Input –
******************************
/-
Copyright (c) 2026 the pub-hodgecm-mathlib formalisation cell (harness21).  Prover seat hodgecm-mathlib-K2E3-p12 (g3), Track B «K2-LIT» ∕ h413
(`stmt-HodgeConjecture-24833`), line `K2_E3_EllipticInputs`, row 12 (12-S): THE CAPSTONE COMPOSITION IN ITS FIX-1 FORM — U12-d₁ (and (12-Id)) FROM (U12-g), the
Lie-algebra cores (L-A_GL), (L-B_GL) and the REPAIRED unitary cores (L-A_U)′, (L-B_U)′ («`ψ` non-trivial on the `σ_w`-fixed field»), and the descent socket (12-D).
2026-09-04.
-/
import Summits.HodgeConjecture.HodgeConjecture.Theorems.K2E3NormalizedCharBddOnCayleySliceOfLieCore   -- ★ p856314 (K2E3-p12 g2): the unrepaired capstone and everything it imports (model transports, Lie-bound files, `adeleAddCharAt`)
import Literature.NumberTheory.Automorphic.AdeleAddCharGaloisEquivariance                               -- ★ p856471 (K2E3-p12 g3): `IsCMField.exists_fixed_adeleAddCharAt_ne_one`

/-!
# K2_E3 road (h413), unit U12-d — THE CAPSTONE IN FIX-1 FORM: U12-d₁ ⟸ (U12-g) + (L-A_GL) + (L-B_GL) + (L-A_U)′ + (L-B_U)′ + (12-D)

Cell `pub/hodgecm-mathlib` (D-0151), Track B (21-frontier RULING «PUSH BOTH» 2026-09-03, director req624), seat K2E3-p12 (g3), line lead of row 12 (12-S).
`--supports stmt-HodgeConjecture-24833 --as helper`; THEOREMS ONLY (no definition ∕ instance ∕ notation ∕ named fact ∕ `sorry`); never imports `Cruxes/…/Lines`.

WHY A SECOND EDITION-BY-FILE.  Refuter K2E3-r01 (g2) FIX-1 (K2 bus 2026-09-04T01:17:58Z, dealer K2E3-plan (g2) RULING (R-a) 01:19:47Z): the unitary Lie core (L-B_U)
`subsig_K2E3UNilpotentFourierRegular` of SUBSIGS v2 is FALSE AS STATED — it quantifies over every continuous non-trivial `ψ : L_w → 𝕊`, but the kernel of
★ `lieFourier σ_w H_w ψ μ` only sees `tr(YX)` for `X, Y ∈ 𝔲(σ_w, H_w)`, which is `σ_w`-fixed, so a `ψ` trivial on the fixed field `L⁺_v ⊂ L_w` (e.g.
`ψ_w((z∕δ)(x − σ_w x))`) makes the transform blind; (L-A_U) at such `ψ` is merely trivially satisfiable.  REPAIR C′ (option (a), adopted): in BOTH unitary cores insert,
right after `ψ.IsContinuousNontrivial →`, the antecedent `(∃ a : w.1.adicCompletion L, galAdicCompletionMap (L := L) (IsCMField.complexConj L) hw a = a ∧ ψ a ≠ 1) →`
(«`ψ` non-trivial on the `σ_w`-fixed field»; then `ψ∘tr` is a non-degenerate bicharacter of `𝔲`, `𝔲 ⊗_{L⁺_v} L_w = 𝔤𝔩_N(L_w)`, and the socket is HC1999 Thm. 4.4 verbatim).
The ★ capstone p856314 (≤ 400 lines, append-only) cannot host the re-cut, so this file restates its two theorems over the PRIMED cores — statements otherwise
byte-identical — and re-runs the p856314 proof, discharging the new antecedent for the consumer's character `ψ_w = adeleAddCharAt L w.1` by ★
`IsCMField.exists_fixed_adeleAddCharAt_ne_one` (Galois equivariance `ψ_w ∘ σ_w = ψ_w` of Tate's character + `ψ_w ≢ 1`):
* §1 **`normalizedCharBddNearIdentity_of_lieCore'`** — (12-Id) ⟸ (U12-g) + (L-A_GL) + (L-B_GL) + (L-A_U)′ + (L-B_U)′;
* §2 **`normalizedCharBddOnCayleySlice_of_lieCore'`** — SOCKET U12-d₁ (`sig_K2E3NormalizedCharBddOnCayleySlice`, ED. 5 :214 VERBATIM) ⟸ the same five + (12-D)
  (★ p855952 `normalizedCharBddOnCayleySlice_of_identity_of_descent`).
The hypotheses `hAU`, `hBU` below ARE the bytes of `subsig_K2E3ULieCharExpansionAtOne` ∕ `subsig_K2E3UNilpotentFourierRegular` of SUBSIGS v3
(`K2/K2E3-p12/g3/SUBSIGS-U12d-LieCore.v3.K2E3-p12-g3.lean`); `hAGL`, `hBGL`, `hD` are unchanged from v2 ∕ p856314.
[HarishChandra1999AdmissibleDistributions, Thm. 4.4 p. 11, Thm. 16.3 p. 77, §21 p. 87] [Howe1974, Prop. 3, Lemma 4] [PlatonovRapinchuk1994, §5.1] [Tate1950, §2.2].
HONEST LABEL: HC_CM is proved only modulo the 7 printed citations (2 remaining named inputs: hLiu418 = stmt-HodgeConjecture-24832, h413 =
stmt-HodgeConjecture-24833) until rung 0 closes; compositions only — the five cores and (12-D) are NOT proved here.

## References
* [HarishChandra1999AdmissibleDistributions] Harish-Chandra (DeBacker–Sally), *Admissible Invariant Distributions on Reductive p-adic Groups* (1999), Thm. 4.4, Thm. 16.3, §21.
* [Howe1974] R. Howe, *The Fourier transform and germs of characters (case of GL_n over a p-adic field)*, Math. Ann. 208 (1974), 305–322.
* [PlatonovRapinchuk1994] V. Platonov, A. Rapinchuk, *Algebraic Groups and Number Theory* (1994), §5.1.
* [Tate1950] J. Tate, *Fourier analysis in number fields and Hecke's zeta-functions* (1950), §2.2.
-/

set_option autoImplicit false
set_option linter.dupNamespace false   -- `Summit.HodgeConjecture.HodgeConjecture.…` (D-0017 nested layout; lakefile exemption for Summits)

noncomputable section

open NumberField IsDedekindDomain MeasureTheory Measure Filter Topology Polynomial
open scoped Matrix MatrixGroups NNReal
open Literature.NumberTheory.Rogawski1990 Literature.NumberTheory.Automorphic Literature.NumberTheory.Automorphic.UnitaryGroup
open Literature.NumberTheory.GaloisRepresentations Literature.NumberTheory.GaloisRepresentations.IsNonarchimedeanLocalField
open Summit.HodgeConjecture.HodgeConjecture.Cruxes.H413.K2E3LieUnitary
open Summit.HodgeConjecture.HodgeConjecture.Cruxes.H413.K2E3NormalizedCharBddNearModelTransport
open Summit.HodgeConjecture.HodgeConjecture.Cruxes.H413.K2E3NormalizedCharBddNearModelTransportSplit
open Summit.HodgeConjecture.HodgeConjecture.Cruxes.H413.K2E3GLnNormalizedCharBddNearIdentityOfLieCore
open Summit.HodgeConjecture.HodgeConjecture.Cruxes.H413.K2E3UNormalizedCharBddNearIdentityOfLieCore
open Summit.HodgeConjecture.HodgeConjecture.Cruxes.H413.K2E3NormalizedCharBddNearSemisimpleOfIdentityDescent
******************************
Task details – Please type the entries above out again exactly.

Finished task –
/-
Copyright (c) 2026 the pub-hodgecm-mathlib formalisation cell (harness21).  Prover seat hodgecm-mathlib-K2E3-p12 (g3), Track B «K2-LIT» ∕ h413
(`stmt-HodgeConjecture-24833`), line `K2_E3_EllipticInputs`, row 12 (12-S): THE CAPSTONE COMPOSITION IN ITS FIX-1 FORM — U12-d₁ (and (12-Id)) FROM (U12-g), the
Lie-algebra cores (L-A_GL), (L-B_GL) and the REPAIRED unitary cores (L-A_U)′, (L-B_U)′ («`ψ` non-trivial on the `σ_w`-fixed field»), and the descent socket (12-D).
2026-09-04.
-/
import Summits.HodgeConjecture.HodgeConjecture.Theorems.K2E3NormalizedCharBddOnCayleySliceOfLieCore   -- ★ p856314 (K2E3-p12 g2): the unrepaired capstone and everything it imports (model transports, Lie-bound files, `adeleAddCharAt`)
import Literature.NumberTheory.Automorphic.AdeleAddCharGaloisEquivariance                               -- ★ p856471 (K2E3-p12 g3): `IsCMField.exists_fixed_adeleAddCharAt_ne_one`

/-!
# K2_E3 road (h413), unit U12-d — THE CAPSTONE IN FIX-1 FORM: U12-d₁ ⟸ (U12-g) + (L-A_GL) + (L-B_GL) + (L-A_U)′ + (L-B_U)′ + (12-D)

Cell `pub/hodgecm-mathlib` (D-0151), Track B (21-frontier RULING «PUSH BOTH» 2026-09-03, director req624), seat K2E3-p12 (g3), line lead of row 12 (12-S).
`--supports stmt-HodgeConjecture-24833 --as helper`; THEOREMS ONLY (no definition ∕ instance ∕ notation ∕ named fact ∕ `sorry`); never imports `Cruxes/…/Lines`.

WHY A SECOND EDITION-BY-FILE.  Refuter K2E3-r01 (g2) FIX-1 (K2 bus 2026-09-04T01:17:58Z, dealer K2E3-plan (g2) RULING (R-a) 01:19:47Z): the unitary Lie core (L-B_U)
`subsig_K2E3UNilpotentFourierRegular` of SUBSIGS v2 is FALSE AS STATED — it quantifies over every continuous non-trivial `ψ : L_w → 𝕊`, but the kernel of
★ `lieFourier σ_w H_w ψ μ` only sees `tr(YX)` for `X, Y ∈ 𝔲(σ_w, H_w)`, which is `σ_w`-fixed, so a `ψ` trivial on the fixed field `L⁺_v ⊂ L_w` (e.g.
`ψ_w((z∕δ)(x − σ_w x))`) makes the transform blind; (L-A_U) at such `ψ` is merely trivially satisfiable.  REPAIR C′ (option (a), adopted): in BOTH unitary cores insert,
right after `ψ.IsContinuousNontrivial →`, the antecedent `(∃ a : w.1.adicCompletion L, galAdicCompletionMap (L := L) (IsCMField.complexConj L) hw a = a ∧ ψ a ≠ 1) →`
(«`ψ` non-trivial on the `σ_w`-fixed field»; then `ψ∘tr` is a non-degenerate bicharacter of `𝔲`, `𝔲 ⊗_{L⁺_v} L_w = 𝔤𝔩_N(L_w)`, and the socket is HC1999 Thm. 4.4 verbatim).
The ★ capstone p856314 (≤ 400 lines, append-only) cannot host the re-cut, so this file restates its two theorems over the PRIMED cores — statements otherwise
byte-identical — and re-runs the p856314 proof, discharging the new antecedent for the consumer's character `ψ_w = adeleAddCharAt L w.1` by ★
`IsCMField.exists_fixed_adeleAddCharAt_ne_one` (Galois equivariance `ψ_w ∘ σ_w = ψ_w` of Tate's character + `ψ_w ≢ 1`):
* §1 **`normalizedCharBddNearIdentity_of_lieCore'`** — (12-Id) ⟸ (U12-g) + (L-A_GL) + (L-B_GL) + (L-A_U)′ + (L-B_U)′;
* §2 **`normalizedCharBddOnCayleySlice_of_lieCore'`** — SOCKET U12-d₁ (`sig_K2E3NormalizedCharBddOnCayleySlice`, ED. 5 :214 VERBATIM) ⟸ the same five + (12-D)
  (★ p855952 `normalizedCharBddOnCayleySlice_of_identity_of_descent`).
The hypotheses `hAU`, `hBU` below ARE the bytes of `subsig_K2E3ULieCharExpansionAtOne` ∕ `subsig_K2E3UNilpotentFourierRegular` of SUBSIGS v3
(`K2/K2E3-p12/g3/SUBSIGS-U12d-LieCore.v3.K2E3-p12-g3.lean`); `hAGL`, `hBGL`, `hD` are unchanged from v2 ∕ p856314.
[HarishChandra1999AdmissibleDistributions, Thm. 4.4 p. 11, Thm. 16.3 p. 77, §21 p. 87] [Howe1974, Prop. 3, Lemma 4] [PlatonovRapinchuk1994, §5.1] [Tate1950, §2.2].
HONEST LABEL: HC_CM is proved only modulo the 7 printed citations (2 remaining named inputs: hLiu418 = stmt-HodgeConjecture-24832, h413 =
stmt-HodgeConjecture-24833) until rung 0 closes; compositions only — the five cores and (12-D) are NOT proved here.

## References
* [HarishChandra1999AdmissibleDistributions] Harish-Chandra (DeBacker–Sally), *Admissible Invariant Distributions on Reductive p-adic Groups* (1999), Thm. 4.4, Thm. 16.3, §21.
* [Howe1974] R. Howe, *The Fourier transform and germs of characters (case of GL_n over a p-adic field)*, Math. Ann. 208 (1974), 305–322.
* [PlatonovRapinchuk1994] V. Platonov, A. Rapinchuk, *Algebraic Groups and Number Theory* (1994), §5.1.
* [Tate1950] J. Tate, *Fourier analysis in number fields and Hecke's zeta-functions* (1950), §2.2.
-/

set_option autoImplicit false
set_option linter.dupNamespace false   -- `Summit.HodgeConjecture.HodgeConjecture.…` (D-0017 nested layout; lakefile exemption for Summits)

noncomputable section

open NumberField IsDedekindDomain MeasureTheory Measure Filter Topology Polynomial
open scoped Matrix MatrixGroups NNReal
open Literature.NumberTheory.Rogawski1990 Literature.NumberTheory.Automorphic Literature.NumberTheory.Automorphic.UnitaryGroup
open Literature.NumberTheory.GaloisRepresentations Literature.NumberTheory.GaloisRepresentations.IsNonarchimedeanLocalField
open Summit.HodgeConjecture.HodgeConjecture.Cruxes.H413.K2E3LieUnitary
open Summit.HodgeConjecture.HodgeConjecture.Cruxes.H413.K2E3NormalizedCharBddNearModelTransport
open Summit.HodgeConjecture.HodgeConjecture.Cruxes.H413.K2E3NormalizedCharBddNearModelTransportSplit
open Summit.HodgeConjecture.HodgeConjecture.Cruxes.H413.K2E3GLnNormalizedCharBddNearIdentityOfLieCore
open Summit.HodgeConjecture.HodgeConjecture.Cruxes.H413.K2E3UNormalizedCharBddNearIdentityOfLieCore
open Summit.HodgeConjecture.HodgeConjecture.Cruxes.H413.K2E3NormalizedCharBddNearSemisimpleOfIdentityDescent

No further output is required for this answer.